Masiunas will attend the Council of Undergraduate Research (CUR) event with Tom Litwin, director of Smith’s Clark Science Center, and her advisor, Rob Gutermuth, a Five College research fellow in astronomy.

“The event is meant to draw the attention of Congressional lawmakers to the breadth and importance of research being done by undergraduates,” said Gutermuth. “Lauren’s wrapping up a project that an early graduate student might start, so to have an undergraduate perform successfully at that level is incredibly gratifying and great fun.”

Next month’s presentation follows a more in-depth version that Masiunas gave in January at the annual meeting of the American Astronomical Society.

The subject matter has long been an interest of hers. “I remember being a kid and watching Carl Sagan’s ‘Cosmos’ and loving it,” said Masiunas.

As a teenager, Masiunas spent many hours after school in the Astronomy Department at the University of Massachusetts, Amherst, waiting for a ride home to Miller’s Falls with her father, Andrew Masiunas, an electronic hardware design engineer, who was developing components of a telescope for the university.

Toward the end of high school, Masiunas assumed an official role in the department as an intern.

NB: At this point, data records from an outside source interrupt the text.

import Summits.CriticalPhenomena.PercolationContinuityZ3.Theorems.PercNearOneGluingNoHeavyLowerTailSahiSlotPairConeLiftCert

/-!
# The DIAGONAL two-level identity: `sStarD (D × {1,2}) B C = 2·(sStarD D B₁ C₁ + sStarD D B₂ C₂) + remTwoDiag` (every dimension)

Support file of the one-cut programme (crux `NoHeavyLowerTail`, stmt-CriticalPhenomena-4575; cell `prim-masterthm`, seat P3, gen 23;
`run/shared/lean/prim/prim-masterthm/prim-masterthm-p3/HIERARCHY.md` §31, memo `FROM-prim-masterthm-p3-g23-FORMAT-LIFTS.md` §3(iv)).

A SECOND exact identity for the two-level lift, found by the typed-atom LP of gen 23 (`code-g23/tdident.py`): only the two DIAGONAL slice
forms `sStarD D B₁ C₁`, `sStarD D B₂ C₂` are borrowed (coefficient `2` each), the remainder `remTwoDiag` again being ten explicit pair-cone terms
(fibre-Kleitman with vertical increments, point × vertical increment, opposite increment × increment — no diagonal term).  Compared with
`sStarD_liftTwo_eq` (`…SahiSlotPairConeLifts`) it says `remTwo − remTwoDiag = (cross slices) − (diagonal slices)`, i.e. the pinned form of `D` on the
vertical INCREMENTS, `M_D(1_{B₂} − 1_{B₁}, 1_{C₂} − 1_{C₁})`, is dominated in `C ⊗ C` by the two-level remainder.  Consequence
`PinnedGood.liftTwo_diag`: the format lift `D ↦ D × {1,2}` needs only the diagonal placements of the base certificate.
HONEST LABEL: exact bookkeeping identity; no open cell changes status.  Pure, standard axioms. [this work]
-/

noncomputable section

namespace Summit.CriticalPhenomena.PercolationContinuityZ3.Theorems

open Finset Function
open Literature.Combinatorics.Sahi2008

namespace SahiSlot

open SahiGridPattern SahiGrid3

variable {n : ℕ}

/-- The remainder of the diagonal two-level identity (ten terms; no diagonal `Dg` term). [this work] -/
def remTwoDiag (D : Finset (Pd n)) (B C : Finset (Pd (n + 1))) : ℤ :=
  (Nf (ind (sl B 1) - ind (sl B 0)) (ind D) (ind (sl C 1)) - Lf (ind D) (ind (sl B 1) - ind (sl B 0)) (ind (sl C 1)))
  + (Nf (ind (sl B 2) - ind (sl B 0)) (ind D) (ind (sl C 2)) - Lf (ind D) (ind (sl B 2) - ind (sl B 0)) (ind (sl C 2)))
  + (Nf (ind (sl C 1) - ind (sl C 0)) (ind D) (ind (sl B 1)) - Lf (ind D) (ind (sl B 1)) (ind (sl C 1) - ind (sl C 0)))
  + (Nf (ind (sl C 2) - ind (sl C 0)) (ind D) (ind (sl B 2)) - Lf (ind D) (ind (sl B 2)) (ind (sl C 2) - ind (sl C 0)))
  + Nf (ind D) (ind (sl B 0)) (ind (sl C 1) - ind (sl C 0)) + Nf (ind D) (ind (sl B 0)) (ind (sl C 2) - ind (sl C 0))
  + Nf (ind D) (ind (sl B 1) - ind (sl B 0)) (ind (sl C 1)) + Nf (ind D) (ind (sl B 2) - ind (sl B 0)) (ind (sl C 2))
  + Nf (ind (sl B 2) - ind (sl B 1)) (ind D) (ind (sl C 2) - ind (sl C 1))
  + Nf (ind (sl C 2) - ind (sl C 1)) (ind D) (ind (sl B 2) - ind (sl B 1))

/-- **THE DIAGONAL TWO-LEVEL IDENTITY** (every `n`, all finsets): `sStarD (D × {1,2}) B C = 2·(sStarD D B₁ C₁ + sStarD D B₂ C₂) + remTwoDiag D B C` —
only the two DIAGONAL slices of the base are borrowed (found by the typed-algebra LP of gen 23, `tdident.py`; equivalently
`remTwo − remTwoDiag = M_D(1_{B₂} − 1_{B₁}, 1_{C₂} − 1_{C₁}) − sStarD D B₁ C₂ − sStarD D B₂ C₁ + …`, see the memo). [this work] -/
theorem sStarD_liftTwo_eq_diag (D : Finset (Pd n)) (B C : Finset (Pd (n + 1))) :
    sStarD (liftTwo D) B C = 2 * (sStarD D (sl B 1) (sl C 1) + sStarD D (sl B 2) (sl C 2)) + remTwoDiag D B C := by
  rw [sStarD_eq_sum_ind]
  simp only [sum_snoc, Fin.sum_univ_three, ind_sl, sl_liftTwo_zero, sl_liftTwo_one, sl_liftTwo_two, ind_empty_eq, zero_mul,
    Finset.sum_const_zero, zero_add, Finset.sum_add_distrib]
  rw [block_eq_atoms, block_eq_atoms, block_eq_atoms, block_eq_atoms, block_eq_atoms, block_eq_atoms, block_eq_atoms, block_eq_atoms,
    block_eq_atoms, block_eq_atoms, block_eq_atoms, block_eq_atoms, block_eq_atoms, block_eq_atoms, block_eq_atoms, block_eq_atoms,
    block_eq_atoms, block_eq_atoms]
  obtain ⟨h0, h1, h2, h3, h4, h5, h6, h7, h8, h9, h10, h11, h12, h13, h14, h15, h16, h17, h18, h19, h20, h21, h22, h23, h24, h25, h26, h27, h28, h29, h30, h31, h32, h33, h34, h35, h36, h37, h38, h39, h40, h41, h42, h43, h44, h45, h46, h47, h48, h49, h50, h51, h52, h53, h54, h55, h56, h57, h58, h59⟩ := c_vals_liftTwo
  simp only [h0, h1, h2, h3, h4, h5, h6, h7, h8, h9, h10, h11, h12, h13, h14, h15, h16, h17, h18, h19, h20, h21, h22, h23, h24, h25, h26, h27, h28, h29, h30, h31, h32, h33, h34, h35, h36, h37, h38, h39, h40, h41, h42, h43, h44, h45, h46, h47, h48, h49, h50, h51, h52, h53, h54, h55, h56, h57, h58, h59]
  rw [sStarD_counting_atoms, sStarD_counting_atoms]
  simp only [remTwoDiag, Nf_sub₁, Nf_sub₂, Nf_sub₃, Lf_sub₂, Lf_sub₃]
  ring

/-- The diagonal two-level remainder is in the pair cone (for an up-set `D`). [this work] -/
theorem remTwoDiag_inPairCone {D : Finset (Pd n)} (hD : IsUpperSet (D : Set (Pd n))) :
    InPairCone (n + 1) (fun B C => (remTwoDiag D B C : ℝ)) := by
  have h01 : (0:Fin 3) ≤ 1 := by decide
  have h02 : (0:Fin 3) ≤ 2 := by decide
  have h12 : (1:Fin 3) ≤ 2 := by decide
  refine ((((((((((inPairCone_Kb hD h01 1).add (inPairCone_Kb hD h02 2)).add (inPairCone_Kc hD h01 1)).add (inPairCone_Kc hD h02 2)).add
    (inPairCone_PV D 0 h01)).add (inPairCone_PV D 0 h02)).add (inPairCone_VP D h01 1)).add (inPairCone_VP D h02 2)).add
    (inPairCone_VVb D h12 h12)).add (inPairCone_VVc D h12 h12)).congr fun B C _ _ => ?_
  unfold remTwoDiag
  push_cast
  ring

/-- **The two-level lift from the DIAGONAL slice certificates alone**: a pair-cone certificate for `(B,C) ↦ sStarD D B C` yields one for
`D × {1,2}` using only its placements on the layer pairs `(1,1)` and `(2,2)`. [this work] -/
theorem PinnedGood.liftTwo_diag {D : Finset (Pd n)} (hD : IsUpperSet (D : Set (Pd n))) (h : PinnedGood n D) :
    PinnedGood (n + 1) (SahiSlot.liftTwo D) := by
  refine ((((h.slices 1 1).add (h.slices 2 2)).smul (by norm_num : (0:ℝ) ≤ 2)).add (remTwoDiag_inPairCone hD)).congr fun B C _ _ => ?_
  rw [sStarD_liftTwo_eq_diag]; push_cast; ring

end SahiSlot

end Summit.CriticalPhenomena.PercolationContinuityZ3.Theorems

The experience gave her the opportunity to join morning faculty discussions about research.

The Department of Astronomy is a Five College department, so Masiunas still regularly visits the building that holds those memories. The walls are still adorned with posters that she designed during her internship. And the Web site that she developed for the department is largely unchanged.

“At the beginning, when I sat in faculty discussions, I felt as if I was listening to another language,” said Masiunas. Not anymore. Next month, she will translate the language of research to members of Congress.